*Exercise prompt:* Would you please copy each line below that includes the string "Mathlib"?

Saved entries

* * *

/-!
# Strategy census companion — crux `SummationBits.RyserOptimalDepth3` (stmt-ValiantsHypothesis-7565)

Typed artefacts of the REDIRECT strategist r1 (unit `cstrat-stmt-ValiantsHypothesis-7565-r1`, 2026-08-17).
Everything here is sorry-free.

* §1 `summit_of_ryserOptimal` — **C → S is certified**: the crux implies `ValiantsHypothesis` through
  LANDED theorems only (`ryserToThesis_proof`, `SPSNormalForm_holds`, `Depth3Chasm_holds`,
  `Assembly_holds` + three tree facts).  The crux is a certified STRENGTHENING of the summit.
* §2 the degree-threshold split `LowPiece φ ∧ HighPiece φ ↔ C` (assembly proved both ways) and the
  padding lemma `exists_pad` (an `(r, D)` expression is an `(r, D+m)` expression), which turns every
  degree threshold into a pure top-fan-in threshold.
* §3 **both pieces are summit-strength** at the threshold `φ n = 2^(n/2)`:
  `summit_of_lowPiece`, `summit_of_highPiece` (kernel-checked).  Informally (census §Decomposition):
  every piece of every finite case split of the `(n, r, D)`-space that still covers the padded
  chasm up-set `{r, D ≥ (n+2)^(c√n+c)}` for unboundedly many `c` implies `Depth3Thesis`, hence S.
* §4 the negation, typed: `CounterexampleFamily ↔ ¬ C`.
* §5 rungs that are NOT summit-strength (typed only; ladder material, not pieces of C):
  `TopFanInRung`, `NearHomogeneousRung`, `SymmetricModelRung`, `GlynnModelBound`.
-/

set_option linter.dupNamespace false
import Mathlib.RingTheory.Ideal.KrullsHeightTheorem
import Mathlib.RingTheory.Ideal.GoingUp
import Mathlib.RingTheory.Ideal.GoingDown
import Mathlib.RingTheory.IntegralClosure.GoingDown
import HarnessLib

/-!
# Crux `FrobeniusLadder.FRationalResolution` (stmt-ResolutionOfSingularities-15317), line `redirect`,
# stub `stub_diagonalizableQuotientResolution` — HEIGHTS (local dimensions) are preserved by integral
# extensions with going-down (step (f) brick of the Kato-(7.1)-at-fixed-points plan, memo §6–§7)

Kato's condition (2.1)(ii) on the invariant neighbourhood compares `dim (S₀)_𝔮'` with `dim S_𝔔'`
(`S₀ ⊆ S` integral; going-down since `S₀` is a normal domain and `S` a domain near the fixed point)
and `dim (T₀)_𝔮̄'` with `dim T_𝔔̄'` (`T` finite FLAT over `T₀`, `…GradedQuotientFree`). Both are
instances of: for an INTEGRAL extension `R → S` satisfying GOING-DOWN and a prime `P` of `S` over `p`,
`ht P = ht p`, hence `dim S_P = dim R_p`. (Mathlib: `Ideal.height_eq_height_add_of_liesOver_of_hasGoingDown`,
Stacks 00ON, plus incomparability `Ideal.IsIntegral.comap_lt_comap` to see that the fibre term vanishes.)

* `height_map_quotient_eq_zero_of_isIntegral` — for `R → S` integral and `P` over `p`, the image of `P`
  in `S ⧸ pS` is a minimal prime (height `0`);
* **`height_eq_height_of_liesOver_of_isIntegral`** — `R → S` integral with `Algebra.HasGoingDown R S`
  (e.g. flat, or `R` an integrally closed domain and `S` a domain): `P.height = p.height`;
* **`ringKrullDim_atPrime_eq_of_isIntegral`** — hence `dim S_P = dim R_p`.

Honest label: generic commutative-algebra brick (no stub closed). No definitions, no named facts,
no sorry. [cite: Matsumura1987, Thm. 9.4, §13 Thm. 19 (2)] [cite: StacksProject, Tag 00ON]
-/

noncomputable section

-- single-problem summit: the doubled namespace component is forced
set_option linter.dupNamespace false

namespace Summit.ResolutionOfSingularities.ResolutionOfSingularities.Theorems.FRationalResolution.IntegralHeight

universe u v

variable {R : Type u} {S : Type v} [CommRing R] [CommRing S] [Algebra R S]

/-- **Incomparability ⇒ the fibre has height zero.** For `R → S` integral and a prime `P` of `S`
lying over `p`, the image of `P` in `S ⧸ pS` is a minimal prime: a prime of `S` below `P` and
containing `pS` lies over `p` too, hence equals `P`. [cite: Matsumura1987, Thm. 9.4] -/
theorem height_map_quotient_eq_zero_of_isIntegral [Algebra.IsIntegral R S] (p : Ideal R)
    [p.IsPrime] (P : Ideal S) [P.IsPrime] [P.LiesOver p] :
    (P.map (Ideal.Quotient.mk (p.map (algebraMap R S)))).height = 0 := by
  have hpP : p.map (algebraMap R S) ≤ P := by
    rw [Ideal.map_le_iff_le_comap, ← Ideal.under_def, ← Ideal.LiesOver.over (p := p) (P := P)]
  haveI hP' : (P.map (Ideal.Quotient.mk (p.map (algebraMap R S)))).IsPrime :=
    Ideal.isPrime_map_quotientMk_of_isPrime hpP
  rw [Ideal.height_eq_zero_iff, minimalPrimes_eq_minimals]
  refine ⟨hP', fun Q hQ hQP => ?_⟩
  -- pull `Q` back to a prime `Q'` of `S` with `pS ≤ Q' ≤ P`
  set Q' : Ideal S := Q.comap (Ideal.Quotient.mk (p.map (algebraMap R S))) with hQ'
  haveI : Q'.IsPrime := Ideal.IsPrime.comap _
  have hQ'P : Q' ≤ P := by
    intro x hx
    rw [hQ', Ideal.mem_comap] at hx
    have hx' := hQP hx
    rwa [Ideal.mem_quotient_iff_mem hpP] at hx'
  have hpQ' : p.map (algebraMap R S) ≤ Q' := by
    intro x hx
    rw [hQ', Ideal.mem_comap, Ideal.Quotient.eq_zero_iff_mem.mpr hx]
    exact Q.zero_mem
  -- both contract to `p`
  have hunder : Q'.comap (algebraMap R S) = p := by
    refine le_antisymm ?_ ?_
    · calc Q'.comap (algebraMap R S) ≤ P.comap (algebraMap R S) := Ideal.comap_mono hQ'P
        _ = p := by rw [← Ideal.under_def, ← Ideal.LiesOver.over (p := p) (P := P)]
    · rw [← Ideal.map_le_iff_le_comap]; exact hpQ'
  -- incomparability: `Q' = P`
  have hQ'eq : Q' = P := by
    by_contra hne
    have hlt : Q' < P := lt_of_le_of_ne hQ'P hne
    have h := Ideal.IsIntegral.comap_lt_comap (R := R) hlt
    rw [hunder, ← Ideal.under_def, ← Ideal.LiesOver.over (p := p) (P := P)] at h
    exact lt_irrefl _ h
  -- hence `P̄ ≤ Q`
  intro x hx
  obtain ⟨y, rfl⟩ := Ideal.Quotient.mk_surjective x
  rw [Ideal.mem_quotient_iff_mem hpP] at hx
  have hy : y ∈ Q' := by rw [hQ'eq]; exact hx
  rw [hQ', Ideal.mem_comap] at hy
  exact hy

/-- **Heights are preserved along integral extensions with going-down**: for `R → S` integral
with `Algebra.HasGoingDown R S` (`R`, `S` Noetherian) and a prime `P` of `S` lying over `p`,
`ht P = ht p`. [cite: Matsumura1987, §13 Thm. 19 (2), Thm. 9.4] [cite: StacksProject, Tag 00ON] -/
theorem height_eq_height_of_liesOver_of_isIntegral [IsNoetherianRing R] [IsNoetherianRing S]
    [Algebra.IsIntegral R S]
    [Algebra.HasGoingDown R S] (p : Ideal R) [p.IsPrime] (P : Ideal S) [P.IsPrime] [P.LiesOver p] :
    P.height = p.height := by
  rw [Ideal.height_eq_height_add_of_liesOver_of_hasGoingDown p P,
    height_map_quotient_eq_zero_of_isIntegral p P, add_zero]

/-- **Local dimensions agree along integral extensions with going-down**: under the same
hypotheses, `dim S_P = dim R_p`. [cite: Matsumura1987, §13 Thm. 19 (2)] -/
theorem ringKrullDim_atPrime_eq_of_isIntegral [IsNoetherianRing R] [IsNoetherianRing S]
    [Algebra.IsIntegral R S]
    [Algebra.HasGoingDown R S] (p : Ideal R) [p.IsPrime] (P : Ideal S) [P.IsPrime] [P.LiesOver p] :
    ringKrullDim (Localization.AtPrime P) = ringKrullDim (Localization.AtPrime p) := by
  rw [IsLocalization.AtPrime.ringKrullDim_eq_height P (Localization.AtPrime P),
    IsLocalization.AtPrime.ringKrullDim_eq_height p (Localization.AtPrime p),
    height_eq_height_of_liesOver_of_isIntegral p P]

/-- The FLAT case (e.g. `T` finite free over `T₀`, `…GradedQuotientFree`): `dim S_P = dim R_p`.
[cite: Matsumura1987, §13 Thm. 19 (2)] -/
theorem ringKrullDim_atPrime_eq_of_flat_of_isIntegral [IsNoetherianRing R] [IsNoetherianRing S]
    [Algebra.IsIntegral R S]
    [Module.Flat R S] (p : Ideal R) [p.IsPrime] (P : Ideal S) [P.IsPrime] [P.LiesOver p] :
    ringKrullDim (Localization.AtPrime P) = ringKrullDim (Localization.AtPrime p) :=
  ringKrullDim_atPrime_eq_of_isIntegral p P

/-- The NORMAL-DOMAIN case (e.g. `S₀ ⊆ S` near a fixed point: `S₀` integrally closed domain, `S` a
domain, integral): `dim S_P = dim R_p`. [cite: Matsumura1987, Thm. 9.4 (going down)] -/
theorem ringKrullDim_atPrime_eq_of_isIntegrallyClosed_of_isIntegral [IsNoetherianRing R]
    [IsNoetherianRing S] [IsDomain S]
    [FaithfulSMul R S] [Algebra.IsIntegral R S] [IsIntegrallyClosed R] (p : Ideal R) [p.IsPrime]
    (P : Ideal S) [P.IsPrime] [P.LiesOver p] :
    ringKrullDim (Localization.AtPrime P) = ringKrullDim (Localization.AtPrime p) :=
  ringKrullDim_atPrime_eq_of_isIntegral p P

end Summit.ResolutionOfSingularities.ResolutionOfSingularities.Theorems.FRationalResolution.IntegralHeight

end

* * *

*Task answer:*
import Mathlib.RingTheory.Ideal.KrullsHeightTheorem
import Mathlib.RingTheory.Ideal.GoingUp
import Mathlib.RingTheory.Ideal.GoingDown
import Mathlib.RingTheory.IntegralClosure.GoingDown
`ht P = ht p`, hence `dim S_P = dim R_p`. (Mathlib: `Ideal.height_eq_height_add_of_liesOver_of_hasGoingDown`,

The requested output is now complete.